**Task requirements:** After locating the line with "(Williams 2014, p." in the data that follows, return it and every later line exactly, up to and including the line with "set gs' := C.gates.map".

::::::

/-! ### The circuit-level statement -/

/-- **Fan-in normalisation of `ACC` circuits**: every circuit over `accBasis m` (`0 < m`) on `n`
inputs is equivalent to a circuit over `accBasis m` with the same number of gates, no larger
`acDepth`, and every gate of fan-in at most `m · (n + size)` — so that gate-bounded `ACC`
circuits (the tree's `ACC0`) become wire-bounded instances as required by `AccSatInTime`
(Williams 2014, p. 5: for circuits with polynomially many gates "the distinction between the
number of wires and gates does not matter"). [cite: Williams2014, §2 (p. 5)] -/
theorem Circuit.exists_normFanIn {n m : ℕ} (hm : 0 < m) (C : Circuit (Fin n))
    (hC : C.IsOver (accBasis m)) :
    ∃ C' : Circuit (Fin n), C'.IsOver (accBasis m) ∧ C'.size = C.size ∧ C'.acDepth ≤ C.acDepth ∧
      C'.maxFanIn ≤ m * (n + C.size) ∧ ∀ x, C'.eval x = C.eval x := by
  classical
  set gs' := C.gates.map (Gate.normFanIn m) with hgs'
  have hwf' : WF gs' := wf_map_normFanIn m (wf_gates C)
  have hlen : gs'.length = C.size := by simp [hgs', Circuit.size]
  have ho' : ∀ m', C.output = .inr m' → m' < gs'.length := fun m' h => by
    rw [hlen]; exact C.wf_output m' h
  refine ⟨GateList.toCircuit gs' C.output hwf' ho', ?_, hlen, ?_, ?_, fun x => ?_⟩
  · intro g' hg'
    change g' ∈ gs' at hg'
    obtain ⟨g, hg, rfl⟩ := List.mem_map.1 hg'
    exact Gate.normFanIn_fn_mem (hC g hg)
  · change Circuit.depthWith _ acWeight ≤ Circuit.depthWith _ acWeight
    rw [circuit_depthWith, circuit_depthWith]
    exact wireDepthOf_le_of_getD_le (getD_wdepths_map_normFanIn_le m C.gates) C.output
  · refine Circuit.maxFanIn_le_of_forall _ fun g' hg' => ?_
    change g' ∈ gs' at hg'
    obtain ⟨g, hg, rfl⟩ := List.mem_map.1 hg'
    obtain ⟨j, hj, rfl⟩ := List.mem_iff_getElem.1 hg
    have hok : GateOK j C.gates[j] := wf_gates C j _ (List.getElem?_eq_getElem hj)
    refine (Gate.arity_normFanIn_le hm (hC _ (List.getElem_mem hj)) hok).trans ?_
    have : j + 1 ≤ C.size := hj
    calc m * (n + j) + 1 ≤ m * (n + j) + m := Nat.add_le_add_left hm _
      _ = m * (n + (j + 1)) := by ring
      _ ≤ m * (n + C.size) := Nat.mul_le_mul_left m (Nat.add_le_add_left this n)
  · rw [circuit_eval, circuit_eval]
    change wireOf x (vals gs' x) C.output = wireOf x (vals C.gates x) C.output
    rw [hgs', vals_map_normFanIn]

::::::

**Task result:**
(Williams 2014, p. 5: for circuits with polynomially many gates "the distinction between the
number of wires and gates does not matter"). [cite: Williams2014, §2 (p. 5)] -/
theorem Circuit.exists_normFanIn {n m : ℕ} (hm : 0 < m) (C : Circuit (Fin n))
    (hC : C.IsOver (accBasis m)) :
    ∃ C' : Circuit (Fin n), C'.IsOver (accBasis m) ∧ C'.size = C.size ∧ C'.acDepth ≤ C.acDepth ∧
      C'.maxFanIn ≤ m * (n + C.size) ∧ ∀ x, C'.eval x = C.eval x := by
  classical
  set gs' := C.gates.map (Gate.normFanIn m) with hgs'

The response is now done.